(Saved entries)

-- Opening Marker --

import Literature.MathematicalPhysics.QuantumLattice.HubbardScaleZeroSectorSymbolTime
import HarnessLib

/-!
# The radial factor of the scale-`0` sector multiplier along a path in the band variable: explicit first and second derivative bounds

Topic `MathematicalPhysics/QuantumLattice`; continuation of `HubbardScaleZeroSectorSymbolTime` (piece (C) of the symbol layer of the sector-function
`L¹` size `b₀`: the padded multiplier `bgmGridSymbol`, its sup, support and TIME second differences).  For the SPACE directions the padded
symbol along a lattice line `q⃗ + m e_l` is the product of the RADIAL factor `R(t) = H₀(√(ω̃² + e_K(p + t e_l)²))` — the cutoff in the band
variable composed with the frame band along the line (`ctLine`, with `|e′|, |e″| ≤ D` from `UVLineBound`, `HubbardUVSymbolCTDifferences`) — and the
angular factor.  This file is the radial half, with explicit constants:

* `abs_cutoffFreqFnD1_le : |∂_x H₀(√(ν² + x²))| ≤ 8/(3e₀)` (the first band derivative; `|2xψ′(s)| ≤ |H₀′(√s)|` as `x² ≤ s`);
* `cutoffBandPathFn e₀ ν e t = H₀(√(ν² + e(t)²))`, `…D1/D2`, `hasDerivAt_cutoffBandPathFn(D1)` (chain rule through a `C²` path `e`);
* **`abs_cutoffBandPathFnD1_le`** (`≤ (8/(3e₀))·D`) and **`abs_cutoffBandPathFnD2_le`** (`≤ (448/(9e₀²))·D² + (8/(3e₀))·D`) under `|e′ t|, |e″ t| ≤ D`;
* `abs_cutoffBandPathFn_le_one`.

Everything is proved; the three path functions are the only definitions; no named facts.

## Sources

G. Benfatto, A. Giuliani, V. Mastropietro, Ann. Henri Poincaré 7 (2006) 809–898, §2.2 (2.9), §2.5 Lemma 2.2, (2.36aa)
[`BenfattoGiulianiMastropietro2006`]; J. Feldman, M. Salmhofer, E. Trubowitz, J. Stat. Phys. 84 (1996) 1209–1336, §1 (the band `E = e + K`
along lines) [`FeldmanSalmhoferTrubowitz1996`].
-/

noncomputable section

namespace Literature.MathematicalPhysics.QuantumLattice

open Set

section Radial

variable {e₀ : ℝ}

/-- **The first band derivative of the cutoff is bounded by `8/(3e₀)`**: `|∂_x H₀(√(ν² + x²))| = |2x·ψ′(x² + ν²)| ≤ |H₀′(√s)|`
(`|x| ≤ √s`). [cite: BenfattoGiulianiMastropietro2006, §2.5 Lemma 2.2] -/
theorem abs_cutoffFreqFnD1_le (he : 0 < e₀) (ν x : ℝ) : |cutoffFreqFnD1 e₀ ν x| ≤ 8 / (3 * e₀) := by
  rw [cutoffFreqFnD1]
  set s := x ^ 2 + ν ^ 2 with hs
  rcases lt_or_ge s (e₀ ^ 2 / 16) with hlt | hge
  · rw [gnSqCutoffD1_eq_zero he hlt, zero_mul, abs_zero]; positivity
  · have hs0 : 0 < s := lt_of_lt_of_le (by positivity) hge
    have hsq0 : 0 < Real.sqrt s := Real.sqrt_pos.2 hs0
    have hxs : |x| ≤ Real.sqrt s := by
      rw [← Real.sqrt_sq_eq_abs]
      exact Real.sqrt_le_sqrt (by rw [hs]; nlinarith)
    rw [gnSqCutoffD1, abs_mul, abs_div, abs_mul, abs_of_pos hsq0, abs_two, show |2 * x| = 2 * |x| by rw [abs_mul, abs_two]]
    calc |deriv (gnCutoff 4 e₀) (Real.sqrt s)| / (2 * Real.sqrt s) * (2 * |x|)
        = |deriv (gnCutoff 4 e₀) (Real.sqrt s)| * (|x| / Real.sqrt s) := by field_simp
      _ ≤ |deriv (gnCutoff 4 e₀) (Real.sqrt s)| * 1 :=
          mul_le_mul_of_nonneg_left ((div_le_one hsq0).2 hxs) (abs_nonneg _)
      _ ≤ 8 / (3 * e₀) := by rw [mul_one]; exact abs_deriv_gnCutoff_four_le he _

/-- **The radial factor along a path in the band variable**: `R(t) = H₀(√(ν² + e(t)²))`. [cite: BenfattoGiulianiMastropietro2006, §2.5 (2.48)] -/
def cutoffBandPathFn (e₀ ν : ℝ) (e : ℝ → ℝ) (t : ℝ) : ℝ := cutoffFreqFn e₀ ν (e t)

/-- `R′ = (∂_x φ)(e)·e′`. [cite: BenfattoGiulianiMastropietro2006, §2.5 (2.48)] -/
def cutoffBandPathFnD1 (e₀ ν : ℝ) (e e' : ℝ → ℝ) (t : ℝ) : ℝ := cutoffFreqFnD1 e₀ ν (e t) * e' t

/-- `R″ = (∂²_x φ)(e)·e′² + (∂_x φ)(e)·e″`. [cite: BenfattoGiulianiMastropietro2006, §2.5 (2.48)] -/
def cutoffBandPathFnD2 (e₀ ν : ℝ) (e e' e'' : ℝ → ℝ) (t : ℝ) : ℝ :=
  cutoffFreqFnD2 e₀ ν (e t) * e' t * e' t + cutoffFreqFnD1 e₀ ν (e t) * e'' t

/-- Chain rule: `R′ = cutoffBandPathFnD1`. [cite: BenfattoGiulianiMastropietro2006, §2.5 Lemma 2.2] -/
theorem hasDerivAt_cutoffBandPathFn (he : 0 < e₀) (ν : ℝ) {e e' : ℝ → ℝ} {t : ℝ} (hd : HasDerivAt e (e' t) t) :
    HasDerivAt (cutoffBandPathFn e₀ ν e) (cutoffBandPathFnD1 e₀ ν e e' t) t :=
  (hasDerivAt_cutoffFreqFn he ν (e t)).comp t hd

/-- Chain and product rule: `(R′)′ = cutoffBandPathFnD2`. [cite: BenfattoGiulianiMastropietro2006, §2.5 Lemma 2.2] -/
theorem hasDerivAt_cutoffBandPathFnD1 (he : 0 < e₀) (ν : ℝ) {e e' e'' : ℝ → ℝ} {t : ℝ} (hd : HasDerivAt e (e' t) t)
    (hd' : HasDerivAt e' (e'' t) t) : HasDerivAt (cutoffBandPathFnD1 e₀ ν e e') (cutoffBandPathFnD2 e₀ ν e e' e'' t) t :=
  ((hasDerivAt_cutoffFreqFnD1 he ν (e t)).comp t hd).mul hd'

/-- `|R| ≤ 1`. [cite: BenfattoGiulianiMastropietro2006, §2.2 (2.9)] -/
theorem abs_cutoffBandPathFn_le_one (e₀ ν : ℝ) (e : ℝ → ℝ) (t : ℝ) : |cutoffBandPathFn e₀ ν e t| ≤ 1 :=
  abs_cutoffFreqFn_le_one e₀ ν (e t)

/-- **`|R′| ≤ (8/(3e₀))·D`** when `|e′(t)| ≤ D`. [cite: BenfattoGiulianiMastropietro2006, §2.5 Lemma 2.2] -/
theorem abs_cutoffBandPathFnD1_le (he : 0 < e₀) (ν : ℝ) {e e' : ℝ → ℝ} {t D : ℝ} (h1 : |e' t| ≤ D) :
    |cutoffBandPathFnD1 e₀ ν e e' t| ≤ 8 / (3 * e₀) * D := by
  rw [cutoffBandPathFnD1, abs_mul]
  exact mul_le_mul (abs_cutoffFreqFnD1_le he ν (e t)) h1 (abs_nonneg _) (by positivity)

/-- **`|R″| ≤ (448/(9e₀²))·D² + (8/(3e₀))·D`** when `|e′(t)|, |e″(t)| ≤ D`. [cite: BenfattoGiulianiMastropietro2006, §2.5 Lemma 2.2] -/
theorem abs_cutoffBandPathFnD2_le (he : 0 < e₀) (ν : ℝ) {e e' e'' : ℝ → ℝ} {t D : ℝ} (h1 : |e' t| ≤ D) (h2 : |e'' t| ≤ D) :
    |cutoffBandPathFnD2 e₀ ν e e' e'' t| ≤ 448 / (9 * e₀ ^ 2) * D ^ 2 + 8 / (3 * e₀) * D := by
  have hD : 0 ≤ D := (abs_nonneg _).trans h1
  rw [cutoffBandPathFnD2]
  refine (abs_add_le _ _).trans (add_le_add ?_ ?_)
  · rw [abs_mul, abs_mul, mul_assoc]
    refine mul_le_mul (abs_cutoffFreqFnD2_le he ν (e t)) ?_ (by positivity) (by positivity)
    rw [pow_two]
    exact mul_le_mul h1 h1 (abs_nonneg _) hD
  · rw [abs_mul]
    exact mul_le_mul (abs_cutoffFreqFnD1_le he ν (e t)) h2 (abs_nonneg _) (by positivity)

/-- **The radial factor along a lattice line of an admissible frame band**: for a path with `HasDerivAt` first and second derivatives bounded by
`D` everywhere (the content of `UVLineBound`), `R` is `C²` with `|R′| ≤ (8/(3e₀))D`, `|R″| ≤ (448/(9e₀²))D² + (8/(3e₀))D` at every `t`.
[cite: FeldmanSalmhoferTrubowitz1996, §1 Discussion (E = e + K)] -/
theorem cutoffBandPathFn_bounds (he : 0 < e₀) (ν : ℝ) {e e' e'' : ℝ → ℝ} {D : ℝ} (hd : ∀ t, HasDerivAt e (e' t) t)
    (hd' : ∀ t, HasDerivAt e' (e'' t) t) (hb : ∀ t, |e' t| ≤ D ∧ |e'' t| ≤ D) (t : ℝ) :
    HasDerivAt (cutoffBandPathFn e₀ ν e) (cutoffBandPathFnD1 e₀ ν e e' t) t ∧
      HasDerivAt (cutoffBandPathFnD1 e₀ ν e e') (cutoffBandPathFnD2 e₀ ν e e' e'' t) t ∧
        |cutoffBandPathFnD1 e₀ ν e e' t| ≤ 8 / (3 * e₀) * D ∧
          |cutoffBandPathFnD2 e₀ ν e e' e'' t| ≤ 448 / (9 * e₀ ^ 2) * D ^ 2 + 8 / (3 * e₀) * D :=
  ⟨hasDerivAt_cutoffBandPathFn he ν (hd t), hasDerivAt_cutoffBandPathFnD1 he ν (hd t) (hd' t), abs_cutoffBandPathFnD1_le he ν (hb t).1,
    abs_cutoffBandPathFnD2_le he ν (hb t).1 (hb t).2⟩

end Radial

end Literature.MathematicalPhysics.QuantumLattice

end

-- Closing Marker --

* _DIRECTIONS_:
Wherever a line in the entries holds "when", copy that line.

* _WRITTEN ANSWER_:
/-- **`|R′| ≤ (8/(3e₀))·D`** when `|e′(t)| ≤ D`. [cite: BenfattoGiulianiMastropietro2006, §2.5 Lemma 2.2] -/
/-- **`|R″| ≤ (448/(9e₀²))·D² + (8/(3e₀))·D`** when `|e′(t)|, |e″(t)| ≤ D`. [cite: BenfattoGiulianiMastropietro2006, §2.5 Lemma 2.2] -/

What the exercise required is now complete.